The multiplicity of human formins: Expression patterns in cells and tissues

Cytoskeleton (Hoboken). 2013 Aug;70(8):424-38. doi: 10.1002/cm.21113. Epub 2013 May 24.


Formins are actin-binding proteins conserved across species from plants to humans. The formin family is defined by their common formin homology (FH2) domains. The 15 distinct human formins are involved in a broad range of cellular functions, including cell adhesion, cytokinesis, cell polarity, and cell morphogenesis. Their commonality is actin polymerization activity inherent to FH2 domains. Although still requiring much study, biochemical activity of formins has been carefully described. In contrast, much less is known of their activities in complex living systems.

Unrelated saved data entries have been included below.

/-!
# Arbitrary base branches, LXVIII (b): ASYMPTOTES OF RATIONAL SLOPE — density by transport to a
# bounded branch, with NO direction condition

HONEST FRAMING.  Cell `pub-schanuel` (Zilber's Exponential-Algebraic Closedness, case ladder;
host summit Schanuel), seat 2, gen 31.  The growth method is silent along a branch at infinity
of the base curve `C : F(x₀, x₁) = 0` asymptotic to a direction of RATIONAL slope (`x₁ ~ (p/q)x₀`:
`Re((p/q)·2πi) = 0`).  If the branch is asymptotic to a LINE of rational slope —
`q x₁ − p x₀ → c` finite along it, the generic behaviour at a smooth point at infinity — then the
lattice change of coordinates `x' = U x`, `y' = y^U` (`U = (a b; -p q) ∈ SL₂(ℤ)`), which preserves
the exponential graph and Zariski density (tree: `unprojectedDense_latticeClosure_iff`), carries the
exponential points `(x, e^{x})` of the surface near the branch to points of the transported surface
`S^U` whose coordinate `x₁' = q x₁ − p x₀` is BOUNDED and whose `y₁' = e^{x₁'}` is an analytic
function of the place parameter; THEOREM T applies on `S^U` with the transcendence supplied by the
bounded-branch lemma of file LXVIII (a) for the transported curve `C' = U C` (irreducible, no
horizontal line since `C` lies on no line).  Result: **`unprojectedDense_rationalAsymptote`** — `F`
irreducible of `x₁`-degree `≥ 2`; `U ∈ SL₂(ℤ)` (with inverse `V`), `U₁₁ ≠ 0`; a place
`x₀ = s^{-k}`, `x₁ = X₁(s)` of `C` with `U₁₀ x₀ + U₁₁ x₁ = γ(s)` ANALYTIC at `0`; a fibre value
`ψ(s)s^L`, `ψ(0) ≠ 0`: every irreducible `S` of dimension `≤ 2` containing the germ
`(x₀, x₁, ψ s^L, e^{x₁})` has Zariski-dense exponential points — NO direction condition; and
**`unprojectedDensityQuestion_planeCurve_polyFibre_rationalAsymptote`** (`{F = 0, y₀ = R}`: case
∧ dense).  Decided instances of an OPEN question (Mantova–Masser, PLMS 2024 §1 p. 5); EC(3,2) OPEN;
NOT Schanuel's conjecture (neither used nor implied); EAC ⇏ SC.
-/

noncomputable section

open Filter Topology Set Complex Polynomial
open Literature.NumberTheory.Transcendental Literature.ModelTheory.Zilber
open Literature.ModelTheory.ExponentialFields

set_option linter.dupNamespace false

namespace Summit.Schanuel.Schanuel.Theorems

section RationalAsymptote

variable (F : ℂ[X][X])

/-- `intLinMap` on `ℂ²` in coordinates. [folklore] -/
theorem intLinMap_two (U : Matrix (Fin 2) (Fin 2) ℤ) (x : Fin 2 → ℂ) (i : Fin 2) :
    intLinMap U x i = (U i 0 : ℂ) * x 0 + (U i 1 : ℂ) * x 1 := by
  simp [intLinMap, Fin.sum_univ_two]
import Summits.QuantumAdvantage.QuantumAdvantage.Theorems.CubicForrelationNearExactIsExactTwelveTypeO768OddCount2932

/-!
# Crux `CubicForrelation.NearExactIsExact` (stmt-QuantumAdvantage-14043) — n = 12, type O with base set `768` AT `Φ = 29/32`: the wild
  function is RIGID — exactly `128` wild points, all of height `v = ±1` inside `E` with `τ₀ = −3v` (the boundary budget makes gen 15's count tight)

Certificate seat `b2b-cforr-cert` (gen 22).  HONEST FRAMING: a kernel-checked structure lemma (standard axioms, no `decide`) about cubic Boolean pairs
on 12 bits — from `to22_typeO_E768_ge2932_oddcount` (…TwelveTypeO768OddCount2932: at least `128` points with `v` odd) and the exact excess budget
`Σ X = 2¹⁷(1 − 29/32) − 10240 = 2048 = 128·16` (each odd point costs `≥ 16`): exactly `128` wild points, each of cost exactly `16`, i.e. `v = ±1`
with `τ₀ = −3v` (inside `E`, `v = (−1)^{d₁}`), and `v = 0` elsewhere.  Input of …TwelveTypeO768DeadAt2932.  Nothing is closed here.  NO new value
of `θ₁₂`.  NOT summit progress.

References: Ax (1964); McEliece (1972); Kasami–Tokura (1970); MacWilliams–Sloane (1977) Ch. 15; Carlet (2021) §4.1, §5.  Axioms: standard.
-/

set_option linter.dupNamespace false -- D-0017: single-problem summit ⇒ `QuantumAdvantage.QuantumAdvantage` by design

noncomputable section

namespace Summit.QuantumAdvantage.QuantumAdvantage.Theorems.CubicForrelation.NearExactIsExact

open Finset
open Literature.Computability.QuantumComplexity
open Literature.Computability.QuantumComplexity.BuzetChailloux (bxor zeroVec bxor_bxor_cancel_left bxor_zeroVec zeroVec_bxor bxor_comm
  bxor_self twist_zeroVec_right twist_bxor_right)
open Literature.Computability.QuantumComplexity.Simon (twist_eq_one_or)
open Literature.Computability.QuantumComplexity.DerivativeWalsh (W twist_bxor_left)
open Summit.QuantumAdvantage.QuantumAdvantage.Theorems.NearExactIsExact.Negative (TypeOTwelve.typeO_of_exists_odd)

/-- **Type O, `#E = 768`, `Φ ≥ 29/32` on 12 bits: the wild function has exactly `128` wild points, all of height `±1` with `τ₀ = −3v`.**
(The boundary budget `Σ X = 2048 = 128·16` makes gen 15's count tight.)  Finite-slice statement; NOT summit progress. [this work] -/
theorem to22_typeO_E768_ge2932_wild (f g : (Fin (6 + 6) → Bool) → Bool) (hf : IsDegLeFun 3 f) (hg : IsDegLeFun 3 g)
    (u : (Fin (6 + 6) → Bool) → ℤ) (hu : ∀ x, W (fun y => signOf (g y)) x = (2 : ℝ) ^ 4 * (u x : ℝ))
    (hodd : ∃ x, Odd (u x)) (hE : #(univ.filter fun x : Fin (6 + 6) → Bool => (Odd (u x / 2) ↔ Odd (u x / 2 / 2))) = 768)
    (hΦ : (29 / 32 : ℝ) ≤ forrelation f g) :
    forrelation f g = 29 / 32 ∧ ∃ v : (Fin (6 + 6) → Bool) → ℤ,
      (∀ x, u x - 4 * sZ (f x) =
        sZ (decide (Odd (u x / 2))) * (1 - 4 * (if (Odd (u x / 2) ↔ Odd (u x / 2 / 2)) then 1 else 0)) + 8 * v x) ∧
      (∀ x, v x = 0 ∨ ((v x = 1 ∨ v x = -1) ∧
        sZ (decide (Odd (u x / 2))) * (1 - 4 * (if (Odd (u x / 2) ↔ Odd (u x / 2 / 2)) then 1 else 0)) = -3 * v x)) ∧
      #(univ.filter fun x => v x ≠ 0) = 128 := by
  classical
  obtain ⟨hΦeq, v, hvx, hO128⟩ := to22_typeO_E768_ge2932_oddcount f g hf hg u hu hodd hE hΦ
  have hall : ∀ x, Odd (u x) := TypeOTwelve.typeO_of_exists_odd g u hg hu hodd
  set τ₀ : (Fin (6 + 6) → Bool) → ℤ := fun x =>
    sZ (decide (Odd (u x / 2))) * (1 - 4 * (if (Odd (u x / 2) ↔ Odd (u x / 2 / 2)) then 1 else 0)) with hτ₀def
  have hτ₀val : ∀ x, τ₀ x = 1 ∨ τ₀ x = -1 ∨ τ₀ x = 3 ∨ τ₀ x = -3 := by
    intro x
    simp only [τ₀]
    rcases tp_sZ_cases (decide (Odd (u x / 2))) with h | h <;> rw [h] <;> split_ifs <;> norm_num
  have hτ₀sq : ∀ x, τ₀ x ^ 2 = 1 + 8 * (if (Odd (u x / 2) ↔ Odd (u x / 2 / 2)) then 1 else 0 : ℤ) := by
    intro x
    simp only [τ₀]
    rcases tp_sZ_cases (decide (Odd (u x / 2))) with h | h <;> rw [h] <;> split_ifs <;> norm_num
  have hsumE : (∑ x, (if (Odd (u x / 2) ↔ Odd (u x / 2 / 2)) then 1 else 0 : ℤ)) = 768 := by
    rw [sum_boole]
    exact_mod_cast hE
  have hsumτ₀ : ∑ x, τ₀ x ^ 2 = 10240 := by
    rw [sum_congr rfl fun x _ => hτ₀sq x, sum_add_distrib, ← mul_sum, hsumE, sum_const, card_univ, Fintype.card_fun,
      Fintype.card_bool, Fintype.card_fin]
    norm_num
  -- budget `Σ τ² = 12288`, excess `Σ X = 2048`
  have hbud := tw12_budget f g u hu
  have hT : (∑ x, (u x - 4 * sZ (f x)) ^ 2 : ℤ) = 12288 := by
    have h' : ((∑ x, (u x - 4 * sZ (f x)) ^ 2 : ℤ) : ℝ) = 12288 := by rw [hbud, hΦeq]; norm_num
    exact_mod_cast h'
  set X : (Fin (6 + 6) → Bool) → ℤ := fun x => (τ₀ x + 8 * v x) ^ 2 - τ₀ x ^ 2 with hXdef
  have hXnn : ∀ x, 0 ≤ X x := fun x => to12_excess_nonneg _ _ (hτ₀val x)
  have hTdec : (∑ x, (u x - 4 * sZ (f x)) ^ 2 : ℤ) = ∑ x, τ₀ x ^ 2 + ∑ x, X x := by
    rw [← sum_add_distrib]
    exact sum_congr rfl fun x _ => by rw [hvx x]; simp only [X]; ring
  have hXsum : ∑ x, X x = 2048 := by rw [hTdec, hsumτ₀] at hT; linarith
  set O := univ.filter (fun y : Fin (6 + 6) → Bool => Odd (v y)) with hOdef
  have hc' : (128 : ℤ) ≤ #O := by exact_mod_cast hO128
  -- AT THE BOUNDARY: `#O = 128`, the excess sits on `O` with exactly `16` per point
  have hsplit : ∑ x, X x = ∑ x ∈ O, X x + ∑ x ∈ univ.filter (fun x => x ∉ O), X x := by
    rw [← sum_filter_add_sum_filter_not univ (fun x => x ∈ O)]
    congr 1
    exact sum_congr (by ext x; simp) fun _ _ => rfl
  have hO16 : ∀ x ∈ O, 16 ≤ X x := fun x hx => by
    have hvodd : Odd (v x) := (mem_filter.1 hx).2
    have h1 : 1 ≤ v x ∨ v x ≤ -1 := by have := Int.odd_iff.1 hvodd; omega
    have h := to12_excess _ _ 1 (hτ₀val x) le_rfl h1
    simp only [X]
    linarith
  have h1O : (16 : ℤ) * #O ≤ ∑ x ∈ O, X x :=
    calc (16 : ℤ) * #O = ∑ x ∈ O, (16 : ℤ) := by rw [sum_const, nsmul_eq_mul]; ring
      _ ≤ ∑ x ∈ O, X x := sum_le_sum hO16
  have h2O : 0 ≤ ∑ x ∈ univ.filter (fun x => x ∉ O), X x := sum_nonneg fun x _ => hXnn x
  have hOcard : (#O : ℤ) = 128 := by
    apply le_antisymm _ hc'
    linarith
  have hOsum : ∑ x ∈ O, X x = 2048 := by
    rw [hOcard] at h1O
    linarith
  have hoff0 : ∀ x, x ∉ O → X x = 0 := by
    have h0 : ∑ x ∈ univ.filter (fun x => x ∉ O), X x = 0 := by linarith
    exact fun x hx => (sum_eq_zero_iff_of_nonneg fun y _ => hXnn y).1 h0 x (mem_filter.2 ⟨mem_univ _, hx⟩)
  have hO16eq : ∀ x ∈ O, X x = 16 := by
    intro x hx
    by_contra hne
    have hgt : 17 ≤ X x := by have := hO16 x hx; omega
    have hrest : (16 : ℤ) * (#O - 1) ≤ ∑ y ∈ O.erase x, X y := by
      calc (16 : ℤ) * (#O - 1) = ∑ y ∈ O.erase x, (16 : ℤ) := by
            rw [sum_const, nsmul_eq_mul, card_erase_of_mem hx]
            have : 1 ≤ #O := card_pos.2 ⟨x, hx⟩
            push_cast [Nat.cast_sub this]; ring
        _ ≤ ∑ y ∈ O.erase x, X y := sum_le_sum fun y hy => hO16 y (mem_of_mem_erase hy)
    have := Finset.sum_erase_add O X hx
    rw [hOcard] at hrest
    linarith
  refine ⟨hΦeq, v, hvx, fun x => ?_, ?_⟩
  · by_cases hx : x ∈ O
    · right
      have hodd' : Odd (v x) := (mem_filter.1 hx).2
      have h16 := hO16eq x hx
      simp only [X] at h16
      have hv1 : v x = 1 ∨ v x = -1 := by
        have ht : -3 ≤ τ₀ x ∧ τ₀ x ≤ 3 := by rcases hτ₀val x with h | h | h | h <;> rw [h] <;> norm_num
        have h2 : ¬ (2 ≤ v x) := fun h2 => by
          nlinarith [mul_nonneg (sub_nonneg.2 h2) (by linarith : (0:ℤ) ≤ τ₀ x + 3), mul_nonneg (sub_nonneg.2 h2) (sub_nonneg.2 h2)]
        have h3 : ¬ (v x ≤ -2) := fun h3 => by
          nlinarith [mul_nonneg (by linarith : (0:ℤ) ≤ -2 - v x) (by linarith : (0:ℤ) ≤ 3 - τ₀ x),
            mul_nonneg (by linarith : (0:ℤ) ≤ -2 - v x) (by linarith : (0:ℤ) ≤ -2 - v x)]
        have h0 := Int.odd_iff.1 hodd'
        omega
      refine ⟨hv1, ?_⟩
      change τ₀ x = -3 * v x
      rcases hv1 with h1 | h1 <;> rw [h1] at h16 ⊢ <;> rcases hτ₀val x with h | h | h | h <;> rw [h] at h16 ⊢ <;>
        norm_num at h16 <;> norm_num
    · left
      have hev : Even (v x) := Int.not_odd_iff_even.1 fun h => hx (mem_filter.2 ⟨mem_univ _, h⟩)
      have h0 := hoff0 x hx
      simp only [X] at h0
      by_contra hne
      have h2 : 2 ≤ v x ∨ v x ≤ -2 := by obtain ⟨k, hk⟩ := hev; omega
      have := to12_excess _ _ 2 (hτ₀val x) (by norm_num) h2
      linarith
  · have hset : (univ.filter fun x => v x ≠ 0) = O := by
      apply filter_congr
      intro x _
      constructor
      · intro hne
        by_contra hxO
        have hev : Even (v x) := Int.not_odd_iff_even.1 hxO
        have h0 := hoff0 x (fun h => hxO (mem_filter.1 h).2)
        simp only [X] at h0
        have h2 : 2 ≤ v x ∨ v x ≤ -2 := by obtain ⟨k, hk⟩ := hev; omega
        have := to12_excess _ _ 2 (hτ₀val x) (by norm_num) h2
        linarith
      · intro hodd' h0
        rw [h0] at hodd'
        exact absurd hodd' (by decide)
    rw [hset]
    exact_mod_cast hOcard

end Summit.QuantumAdvantage.QuantumAdvantage.Theorems.CubicForrelation.NearExactIsExact

end
import Mathlib
import Literature.Combinatorics.Additive.SumsetsInRootsOfUnityBound

/-!
# Restricted sumsets contained in the roots of unity: Yip's Stepanov bound (free diagonal)

C. H. Yip, *Restricted sumsets in multiplicative subgroups*, Canad. J. Math. (2025),
doi:10.4153/S0008414X24000920 (arXiv:2309.10950), Proposition 3.1, first bullet:

> Let `A ⊆ 𝔽_q` with `|A| = N` odd such that `A +̂ A ⊆ S` (all sums of two DISTINCT elements of `A` lie in the
> subgroup `S = {x : x ^ d = 1}`) while `A + A ⊄ S ∪ {0}` (some diagonal `2a` is neither `0` nor in `S`).
> Then `N(N − 1)/2 + #{a ∈ A : 2a ∈ S ∪ {0}} ≤ |S|`.

In the paper the subgroup is the group of `d`-th powers of `𝔽_q^×`, of order `(q−1)/d`; here, as in the companion
file `SumsetsInRootsOfUnityBound` (Hanson–Petridis: FULL sumsets), it is cut out by the equation `x ^ d = 1` and the
bound is `≤ d` (over `𝔽_p` with `d ∣ p − 1` the solution set has exactly `d` elements).  The argument is pure algebra;
it is written over an arbitrary field and an arbitrary exponent `d`.  So Stepanov's method with the diagonal cured by
the factor `(X − a)^m` reproduces, for RESTRICTED sumsets and without any Sidon hypothesis, exactly the weak-Sidon
counting bound `N(N−1)/2 ≤ d`, plus one unit per point whose diagonal is good.  For `d = (p−1)/2` (quadratic residues
by Euler's criterion): a restricted Paley sum-clique of odd size `N` with at least one bad diagonal has
`N(N−1)/2 + #{good diagonals} ≤ (p−1)/2` (`choose_two_add_card_good_le_of_restrictedSumset_subset_quadraticResidues`).

Proof: the paper's (Stepanov's method), written without hyper-derivatives in the style of the companion file —
degree bound `natDegree_stepanovPoly_le`, two-factor Taylor expansion `X_add_C_pow_mul_X_sub_C_pow_eq`, root
multiplicities `X_sub_C_pow_dvd_stepanovPoly`, non-vanishing at a bad point `stepanovPoly_ne_zero`.

Not done here: the second bullet of Prop. 3.1 (`N` even: `((N−1)² + 1)/2 ≤ d`, via the auxiliary polynomial of `A`
minus a point — only the weaker corollary by deleting a point is derived, `restrictedSumset_subset_rootsOfUnity_even`),
its `0 ∈ A` refinement, Prop. 3.2 (`A +̂ A ⊆ S ∪ {0}`), Theorem 1.6, and prime powers.
-- TODO(general form): Yip, Prop. 3.1 second bullet and Prop. 3.2.
-/

namespace Literature.Combinatorics.Additive.Yip

open Polynomial Finset
open Literature.Combinatorics.Additive.HansonPetridis

section Taylor

variable {F : Type*} [Field F]

/-- **Two-factor Taylor expansion at `b`** [folklore]:
`(X + a)^D (X − a)^m = Σ_{k ≤ D} Σ_{l ≤ m} C(D,k) (a+b)^{D−k} · C(m,l) (b−a)^{m−l} · (X − b)^{k+l}`. -/
theorem X_add_C_pow_mul_X_sub_C_pow_eq (a b : F) (D m : ℕ) :
    (X + C a) ^ D * (X - C a) ^ m =
      ∑ k ∈ range (D + 1), ∑ l ∈ range (m + 1),
        C ((D.choose k : F) * (a + b) ^ (D - k) * ((m.choose l : F) * (b - a) ^ (m - l))) *
          (X - C b) ^ (k + l) := by
  have h1 : (X + C a : F[X]) = (X - C b) + C (a + b) := by rw [map_add]; ring
  have h2 : (X - C a : F[X]) = (X - C b) + C (b - a) := by rw [map_sub]; ring
  rw [h1, h2, add_pow, add_pow, Finset.sum_mul_sum]
  refine Finset.sum_congr rfl fun k _ => Finset.sum_congr rfl fun l _ => ?_
  rw [← C_pow, ← C_pow, map_mul, map_mul, map_mul, map_natCast, map_natCast, pow_add]
  ring

/-- `(C c · (X − b)^j) ∘ (X + b) = C c · X^j`, so its `m`-th coefficient is `c · [j = m]` [folklore]. -/
theorem coeff_comp_C_mul_X_sub_C_pow (c b : F) (j m : ℕ) :
    ((C c * (X - C b) ^ j).comp (X + C b)).coeff m = if j = m then c else 0 := by
  rw [mul_comp, C_comp, pow_comp, sub_comp, X_comp, C_comp, add_sub_cancel_right, coeff_C_mul, coeff_X_pow]
  by_cases h : j = m
  · simp [h]
  · simp [h, Ne.symm h]

end Taylor

section Stepanov

variable {F : Type*} [Field F] [DecidableEq F]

With the diversity of the formin family and the actin structures that they affect, an extensive future of study beckons. In this study, we report the expression level of all 15 formins in 22 different human cell and tissue types using quantitative real-time PCR. Identification of major themes in formin expression and documentation of expression profiles should facilitate the cellular study of formins.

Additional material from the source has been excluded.